Content starts
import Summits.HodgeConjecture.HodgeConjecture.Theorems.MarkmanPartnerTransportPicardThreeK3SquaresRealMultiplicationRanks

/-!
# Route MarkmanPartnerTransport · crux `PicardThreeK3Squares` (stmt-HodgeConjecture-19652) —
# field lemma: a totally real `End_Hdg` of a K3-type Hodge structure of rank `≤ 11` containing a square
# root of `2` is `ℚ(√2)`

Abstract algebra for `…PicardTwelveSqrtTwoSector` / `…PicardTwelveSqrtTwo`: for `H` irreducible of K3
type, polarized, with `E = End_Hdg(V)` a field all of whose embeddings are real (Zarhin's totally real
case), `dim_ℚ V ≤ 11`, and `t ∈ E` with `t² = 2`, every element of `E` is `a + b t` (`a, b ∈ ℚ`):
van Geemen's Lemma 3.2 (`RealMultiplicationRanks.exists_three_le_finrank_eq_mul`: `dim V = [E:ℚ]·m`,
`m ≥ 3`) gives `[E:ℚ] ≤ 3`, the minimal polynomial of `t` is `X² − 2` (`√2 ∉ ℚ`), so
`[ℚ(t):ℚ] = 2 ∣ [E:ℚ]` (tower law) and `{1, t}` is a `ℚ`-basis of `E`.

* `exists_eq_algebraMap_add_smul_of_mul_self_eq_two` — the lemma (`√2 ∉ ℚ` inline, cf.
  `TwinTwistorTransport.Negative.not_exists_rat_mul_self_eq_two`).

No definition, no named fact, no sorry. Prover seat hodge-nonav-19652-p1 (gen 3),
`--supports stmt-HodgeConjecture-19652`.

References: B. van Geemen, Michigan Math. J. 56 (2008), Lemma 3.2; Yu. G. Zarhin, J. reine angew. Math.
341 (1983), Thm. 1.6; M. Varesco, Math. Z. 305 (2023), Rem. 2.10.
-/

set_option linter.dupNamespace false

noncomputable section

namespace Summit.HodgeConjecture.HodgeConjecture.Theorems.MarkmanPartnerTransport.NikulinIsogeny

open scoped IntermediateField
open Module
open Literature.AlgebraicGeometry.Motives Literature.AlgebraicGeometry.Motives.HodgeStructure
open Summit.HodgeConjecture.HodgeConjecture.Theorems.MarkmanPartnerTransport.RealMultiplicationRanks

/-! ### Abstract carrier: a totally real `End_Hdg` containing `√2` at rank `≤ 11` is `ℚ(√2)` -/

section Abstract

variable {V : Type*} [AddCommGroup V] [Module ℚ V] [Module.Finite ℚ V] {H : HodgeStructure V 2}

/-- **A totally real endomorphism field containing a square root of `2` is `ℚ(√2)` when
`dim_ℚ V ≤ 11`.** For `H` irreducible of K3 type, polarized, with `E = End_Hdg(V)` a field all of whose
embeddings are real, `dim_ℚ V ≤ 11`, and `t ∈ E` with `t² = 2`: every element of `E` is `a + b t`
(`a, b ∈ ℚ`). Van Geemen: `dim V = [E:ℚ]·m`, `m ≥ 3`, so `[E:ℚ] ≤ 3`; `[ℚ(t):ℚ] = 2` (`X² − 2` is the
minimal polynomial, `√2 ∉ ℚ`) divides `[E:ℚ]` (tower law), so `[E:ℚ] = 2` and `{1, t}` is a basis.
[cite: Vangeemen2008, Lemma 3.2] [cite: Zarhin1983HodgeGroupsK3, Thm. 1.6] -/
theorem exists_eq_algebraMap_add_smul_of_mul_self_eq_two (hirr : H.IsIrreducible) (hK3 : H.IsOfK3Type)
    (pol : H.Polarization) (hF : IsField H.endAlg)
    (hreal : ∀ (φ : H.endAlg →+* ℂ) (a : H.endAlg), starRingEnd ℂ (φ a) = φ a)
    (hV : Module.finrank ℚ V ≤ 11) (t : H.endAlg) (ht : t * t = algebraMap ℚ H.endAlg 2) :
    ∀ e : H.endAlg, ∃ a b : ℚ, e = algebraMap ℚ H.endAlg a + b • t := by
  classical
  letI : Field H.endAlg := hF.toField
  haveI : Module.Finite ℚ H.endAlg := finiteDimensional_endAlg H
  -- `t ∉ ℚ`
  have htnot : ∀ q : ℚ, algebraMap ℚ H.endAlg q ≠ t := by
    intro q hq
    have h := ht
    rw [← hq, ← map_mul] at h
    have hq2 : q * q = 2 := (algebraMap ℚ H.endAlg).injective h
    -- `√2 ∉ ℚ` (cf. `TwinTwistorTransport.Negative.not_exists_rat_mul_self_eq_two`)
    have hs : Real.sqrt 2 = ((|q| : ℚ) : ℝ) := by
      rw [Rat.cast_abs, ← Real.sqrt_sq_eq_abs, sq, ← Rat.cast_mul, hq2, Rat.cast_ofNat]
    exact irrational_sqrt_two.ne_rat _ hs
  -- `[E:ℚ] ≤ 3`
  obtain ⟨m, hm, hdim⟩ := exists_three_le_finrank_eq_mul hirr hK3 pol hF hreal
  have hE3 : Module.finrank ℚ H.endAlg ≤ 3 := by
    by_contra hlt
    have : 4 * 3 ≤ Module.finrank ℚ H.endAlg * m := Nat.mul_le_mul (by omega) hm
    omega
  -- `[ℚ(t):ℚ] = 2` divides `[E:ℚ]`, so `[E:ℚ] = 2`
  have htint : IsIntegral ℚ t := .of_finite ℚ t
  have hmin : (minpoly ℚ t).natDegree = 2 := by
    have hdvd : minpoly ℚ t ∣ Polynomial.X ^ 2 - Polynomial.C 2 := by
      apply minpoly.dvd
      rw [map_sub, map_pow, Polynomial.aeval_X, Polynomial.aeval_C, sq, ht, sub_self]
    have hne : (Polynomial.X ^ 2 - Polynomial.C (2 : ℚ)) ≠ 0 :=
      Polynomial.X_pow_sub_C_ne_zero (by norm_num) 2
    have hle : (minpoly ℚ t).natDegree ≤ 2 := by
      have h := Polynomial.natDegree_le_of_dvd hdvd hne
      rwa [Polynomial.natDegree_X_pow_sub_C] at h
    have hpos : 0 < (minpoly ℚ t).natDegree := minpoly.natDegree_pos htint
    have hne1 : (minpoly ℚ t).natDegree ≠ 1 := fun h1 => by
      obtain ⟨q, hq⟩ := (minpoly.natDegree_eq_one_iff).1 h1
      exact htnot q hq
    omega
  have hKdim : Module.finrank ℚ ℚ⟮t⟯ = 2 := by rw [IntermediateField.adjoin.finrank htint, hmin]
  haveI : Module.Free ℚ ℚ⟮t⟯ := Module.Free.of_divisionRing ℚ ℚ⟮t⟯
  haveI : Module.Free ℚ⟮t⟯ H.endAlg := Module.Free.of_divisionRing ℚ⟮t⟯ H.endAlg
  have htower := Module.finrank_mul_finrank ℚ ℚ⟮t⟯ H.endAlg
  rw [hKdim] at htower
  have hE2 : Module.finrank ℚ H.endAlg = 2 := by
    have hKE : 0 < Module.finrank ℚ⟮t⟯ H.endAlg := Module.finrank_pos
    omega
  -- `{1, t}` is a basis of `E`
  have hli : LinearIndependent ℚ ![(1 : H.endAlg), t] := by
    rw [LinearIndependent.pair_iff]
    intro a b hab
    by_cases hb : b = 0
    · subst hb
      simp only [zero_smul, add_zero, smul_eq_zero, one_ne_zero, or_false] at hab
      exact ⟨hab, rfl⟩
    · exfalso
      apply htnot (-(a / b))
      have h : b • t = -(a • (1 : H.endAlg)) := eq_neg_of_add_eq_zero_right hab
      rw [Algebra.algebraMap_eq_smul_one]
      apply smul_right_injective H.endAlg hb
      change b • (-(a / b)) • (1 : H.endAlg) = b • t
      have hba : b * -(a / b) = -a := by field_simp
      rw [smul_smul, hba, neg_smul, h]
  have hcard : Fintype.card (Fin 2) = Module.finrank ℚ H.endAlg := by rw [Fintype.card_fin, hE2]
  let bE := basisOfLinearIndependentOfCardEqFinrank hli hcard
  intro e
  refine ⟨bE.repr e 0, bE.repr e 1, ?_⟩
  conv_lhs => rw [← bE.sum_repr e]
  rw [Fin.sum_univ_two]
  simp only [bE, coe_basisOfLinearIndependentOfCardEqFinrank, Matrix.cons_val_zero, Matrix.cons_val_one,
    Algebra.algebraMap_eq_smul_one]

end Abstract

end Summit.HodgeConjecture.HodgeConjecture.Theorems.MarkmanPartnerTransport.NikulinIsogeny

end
Content ends
> Your task
For each line in the material above that contains the string "section", make a copy.

> Finished task
noncomputable section
section Abstract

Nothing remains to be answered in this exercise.